Training the model with the FEN learning locked, as callback we used the early stopping in order to get the best epoch

In [None]:
# Train the model
chosenModel = "convnext" # 'convnext' or 'effnet'
model = buildModel(chosenModel)

patience = 30
batch_size = 1024
epochs = 300

history = model.fit(
    x = X_train, #the preprocessing is already included in the FEN so no operation is needed
    y = y_train,
    batch_size = batch_size,
    epochs = epochs,
    validation_data = (X_val, y_val),
    callbacks = [tfk.callbacks.EarlyStopping(monitor='val_accuracy', mode='max', patience=pat, restore_best_weights=True)]
).history

Gets the best epoch in order to re train the network also with the validation set

In [None]:
# Calculate the average best epoch
best_epoch = len(history['loss']) - pat
print(best_epoch)

Retrain with validation set

In [None]:
final_model = buildModel(chosenModel)

batch_size = 1024

history = final_model.fit(
    x = np.concatenate((X_train, X_val), axis=0),
    y = np.concatenate((y_train, y_val), axis=0),
    batch_size = batch_size,
    epochs = best_epoch,
).history

In [None]:
# save the model
final_model.save("conv13-retrained-preFt-2-14-3.h5")

# Fine Tuning

function used to unlock layer for fine-tuning the network

In [None]:
def unlock_layers(ft_model,N, layer_name):
    # Set all FEN layers as trainable
    ft_model.get_layer(layer_name).trainable = True
    for i, layer in enumerate(ft_model.get_layer(layer_name).layers):
       print(i, layer.name, layer.trainable)

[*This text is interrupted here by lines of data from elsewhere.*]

import Literature.InformationTheory.QuantumCodes.HypergraphProductThresholds
import Literature.InformationTheory.QuantumCodes.HypergraphProductDimension
import Literature.InformationTheory.QuantumCodes.CSS
import Literature.InformationTheory.Coding.GoodLDPCCodesExist
import HarnessLib

/-!
# A positive-rate quantum LDPC family with a CERTIFIED threshold, unconditionally: the hypergraph product
# of Gallager's good classical LDPC codes (Tillich–Zémor Theorem 1) under the Dumer–Kovalev–Pryadko bound

Topic `Literature/InformationTheory/QuantumCodes` (venture QEC, LADDER-QEC rung Q5 × "LDPC families beyond the
toric code"; qec-lit-2 gen 3). PROVED end-to-end, NO named fact, kernel axioms: the tree PROVES that good
classical LDPC codes exist (`Coding.exists_goodLDPCMatrix_minDist`: for every `n ≥ 1` a FULL-RANK `r × 2n` binary
matrix `H`, `8r ≤ 15n`, row weights `≤ 8`, column weights `≤ 4`, `d(ker H) ≥ ⌊n/650⌋ + 1`), PROVES
Tillich–Zémor's Theorems 7 and 9 (`HypergraphProduct.dimension_eq_holds`, `min_le_hammingNorm_of_cycle`) and
PROVES the cluster-expansion thresholds (`HypergraphProductThresholds.lean`). Choosing one Gallager matrix `G_j`
for each `n_j = 650(j+1)` (by `Classical.choose` — the family EXISTS, it is not explicit) and forming
`HGP(G_j, G_jᵀ)` (TZ Thm 1: "length `N = n² + (n-k)²`, dimension `k²`, and quantum minimum distance `d`")
gives a quantum LDPC family with

* `N_j = (2n_j)² + r_j² ≤ 8 n_j²` qubits, `X`-checks of weight `≤ 8 + 4 = 12` (`card_rowSupp_gallagerHX_le`),
* distance of the `H_X`-detected sector `≥ j + 2` (`le_hammingNorm_of_gallager_cycle`; `d(ker Gᵀ) = ∞` by full
  rank, `pcCode_transpose_eq_bot_of_rank_eq`),
* `k ≥ 1` logical qubits — in fact `k = (2n_j - r_j)² ≥ (n_j/8)²`, positive RATE `≥ 1/512` — and a non-trivial
  logical in this sector (`gallager_k_pos`, `gallager_exists_logical`: NON-VACUITY),

and therefore (DKP15 with `w = 12`) the CERTIFIED thresholds `gallagerHGP_codeCapacityThreshold`
(`4·11²·p(1-p) < 1`, i.e. `p < p₀(11) ≈ .00207`, every minimum-weight decoder family),
`gallagerHGP_erasureThreshold` (`y < 1/11`), `gallagerHGP_phenomThreshold` (`4·13²·p(1-p) < 1`, `q = p`,
polynomially many rounds), and the SECOND SECTOR (`H_Z`-detected errors: `card_rowSupp_gallagerHZ_le`,
`le_hammingNorm_of_gallager_cocycle`, `gallager_exists_logical'`, `gallagerHGP_codeCapacityThreshold'`,
`gallagerHGP_erasureThreshold'`). This is the first certified threshold in the tree for a POSITIVE-RATE family.

## References

* [TillichZemor2014] J.-P. Tillich, G. Zémor, IEEE Trans. IT 60 (2014) 1193, Thm 1, Thm 7, Thm 9.
* [Gallager1963] R. G. Gallager, *Low-Density Parity-Check Codes*, MIT Press 1963, Ch. 2 (via the tree's proof).
* [DumerKovalevPryadko2015] I. Dumer, A. A. Kovalev, L. P. Pryadko, PRL 115 (2015) 050502, Thm 2, Thm 3.
-/

noncomputable section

    # Freeze first N layers, e.g., until the 133rd one

    for i, layer in enumerate(ft_model.get_layer(layer_name).layers[:N]):
      layer.trainable=False
    for i, layer in enumerate(ft_model.get_layer(layer_name).layers):
       print(i, layer.name, layer.trainable)
    ft_model.summary()

    return ft_model

In [None]:
# since keras had some problems with convnex during save/load we added a custom object to save our model in .h5
ft_model = tfk.models.load_model('/kaggle/working/conv13-retrained-preFt-2-14-3.h5',custom_objects={'LayerScale': LayerScale})
ft_model.summary()

In [None]:
if chosenModel == "convnext":
  layer_name = "convnext_base"
  layer_number = 189
else
  layer_name = "efficientnetv2-s"
  layer_number = 343

ft_model = unlock_layers(ft_model, layer_number, layer_name)


In [None]:
# Compile the model
ft_model.compile(loss=tfk.losses.CategoricalCrossentropy(), optimizer=tfk.optimizers.Nadam(1e-4), metrics='accuracy')

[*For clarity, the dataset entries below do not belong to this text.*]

import Mathlib
import HarnessLib
import Summits.NavierStokesRegularity.NavierStokesRegularity.Theorems.TypeILiouvilleLambTailPolynomial
import Literature.Analysis.FluidPDE.LocalBiotSavartLogLocalEnergy

/-!
# TypeILiouvilleLambTailLogDial — crux (L) stmt-NavierStokesRegularity-10661 `TypeIliouvilleL`:
# THE LOG-LIPSCHITZ GRADIENT DIAL ON PRINT'S CLASS — VORTICITY FADING FASTER THAN THE TYPE-I RATE IS TRIVIAL
# (part 9 of `TypeILiouvilleLambTail`; unconditional)

Helper for stmt-NavierStokesRegularity-10661 (`--supports`); theorems only, no definitions, no named-fact
hypotheses; closes no item; Navier–Stokes regularity is NOT proved here (leafhand seat of the EulerZoomLiouville route).

Class P, `ω = curl v`, vortex commutator `f = Dv[ω] − Dω[v] = curl(v × ω)` as in parts 1–8.  Part 8's dial had the RATE
`Ω^{1/4}` (Poisson + Landau; strata `β > 4` / `p > 5`).  Here the conversion uses the tree's Beale–Kato–Majda logarithmic
potential estimate WITH LOCAL ENERGY (`Literature.Analysis.FluidPDE.exists_opNorm_fderiv_le_log_local`, Majda–Bertozzi
Prop. 3.8 / (3.87), no decay at infinity), rescaled to an arbitrary ball on the bounded class:

* `classP_norm_fderiv_le_log` — ★ **THE LOG-LIPSCHITZ DIAL**: with `‖v‖ ≤ K`, for every slice `τ < 0`, every `½`-Hölder
  constant `H` and sup bound `Ω` of `ω(τ,·)`, every `r > 0`, `0 < δ ≤ 1`:
  `‖∇v(τ,x)‖ ≤ C ((r^{1/2} H + Ω) δ^{1/2} + Ω log(1/δ) + K/r)` (unit estimate applied to `y ↦ v(τ, x + r y)`).
* `const_of_vorticity_decay_gt_one` — ★★★ **VORTICITY FADING FASTER THAN THE TYPE-I RATE ⟹ ONE CONSTANT VECTOR**:
  a class-P flow with `‖ω(τ,x)‖ ≤ M (−τ)^{−β}` on `(−∞,0) × ℝ³` for some `β > 1` is constant (scales
  `r = (1−τ)^{β}`, `δ = (1−τ)^{−2β}` give the gradient majorant `≲ (1−τ)^{−β} log(1−τ) ≲ (1−τ)^{−(β+1)/2}`,
  integrable).  `β = 1` is EXACTLY the scale-invariant (Type-I) vorticity rate `‖ω(t)‖ ≲ (−t)^{−1}` (`M ↦ λ^{2−2β} M`
  under `v ↦ λv(λ²t, λx)`): on the vorticity-decay axis the residual of (L) now sits AT the Type-I rate and slower.
* `const_of_commutator_decay_gt_two`, `const_of_lambCurl_decay_gt_two` — ★★ `‖curl(v × ω)(τ,x)‖ ≤ A (−τ)^{−p}` for
  some `p > 2` ⟹ constant (`p = 2` is the scale-invariant Lamb-curl rate).

HONEST LABEL: classical potential estimates; nothing here proves a registered stub, (L), or NS regularity; rung 0.
[cite: MajdaBertozziCUP2002, §3.3 Prop. 3.8, (3.87)] [cite: KochNadirashviliSereginSverak2009, §4 (i), Lemma 6.1 (arXiv:0709.3599)]
-/

noncomputable section
open MeasureTheory Filter Set Function Metric
open scoped Topology ENNReal NNReal RealInnerProductSpace Laplacian ContDiff
open Literature.Analysis Literature.Analysis.FluidPDE Literature.Analysis.UnboundedOperators
set_option linter.dupNamespace false
namespace Summit.NavierStokesRegularity.NavierStokesRegularity.Theorems.TypeILiouvilleLambTail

Train the FEN via fine tuning

In [None]:
patience = 30
batch_size = 1024
epochs = 300
# Fine-tune the model
ft_history = ft_model.fit(
    x = X_train,
    y = y_train,
    batch_size = batch_size,
    epochs = epochs,
    validation_data = (X_val, y_val),
    callbacks = [tfk.callbacks.EarlyStopping(monitor='val_accuracy', mode='max', patience=pat, restore_best_weights=True)]
).history

In [None]:
ft_model.save('conv_13_ft-14-3.h5')

Retrain the FEN with both the training set and validation set with the best epoch

In [None]:
# Calculate the average best epoch
best_epoch = len(ft_history['loss']) - patience

if chosenModel == "convnext":
  layer_name = "convnext_base"
  layer_number = 189
else
  layer_name = "efficientnetv2-s"
  layer_number = 343

final_model_ft = tfk.models.load_model('/kaggle/working/conv13-retrained-preFt-2-14-3.h5', custom_objects={'LayerScale': LayerScale})
final_model_ft = unlock_layers(final_model_ft, layer_number, layer_name)
# Compile the model
final_model_ft.compile(loss=tfk.losses.CategoricalCrossentropy(), optimizer=tfk.optimizers.Nadam(1e-4), metrics='accuracy')

batch_size = 1024

history_final_ft = final_model_ft.fit(
    x = X_train_val,
    y = y_train_val,
    batch_size = batch_size,
    epochs = best_epoch,
).history

# View results
Display the plot of the training and compare the different versions, before fine tuning and after

In [None]:
# Plot the network before and after transfer learning to confront them
plt.figure(figsize=(15,5))
plt.plot(history['loss'], alpha=.3, color='#ff7f0e', linestyle='--')
plt.plot(history['val_loss'], label='Re-trained', alpha=.8, color='#ff7f0e')
plt.plot(history_final_ft['loss'], alpha=.3, color='#408537', linestyle='--')
plt.plot(history_final_ft['val_loss'], label='Fine Tuning', alpha=.8, color='#408537')
plt.legend(loc='upper left')
plt.title('Categorical Crossentropy')
plt.grid(alpha=.3)

plt.figure(figsize=(15,5))
plt.plot(history['accuracy'], alpha=.3, color='#ff7f0e', linestyle='--')
plt.plot(history['val_accuracy'], label='Re-trained', alpha=.8, color='#ff7f0e')
plt.plot(history_final_ft['accuracy'], alpha=.3, color='#408537', linestyle='--')
plt.plot(history_final_ft['val_accuracy'], label='Fine Tuning', alpha=.8, color='#408537')
plt.legend(loc='upper left')
plt.title('Accuracy')
plt.grid(alpha=.3)

plt.show()

# Test
Do a prediction on the test set and return the accuracy on such predictions

In [None]:
# Evaluate the model on the test set
test_accuracy = final_model_ft.evaluate(X_test,y_test,verbose=0)[-1]
print('Test set accuracy %.4f' % test_accuracy)

# Save
Save the final model

In [None]:
# Save the best model
final_model_ft.save('conv_ft_268_x')


# Confusion matrix


In [None]:

# Predict labels for the entire test set
predictions = final_model_ft.predict(X_test, verbose=0)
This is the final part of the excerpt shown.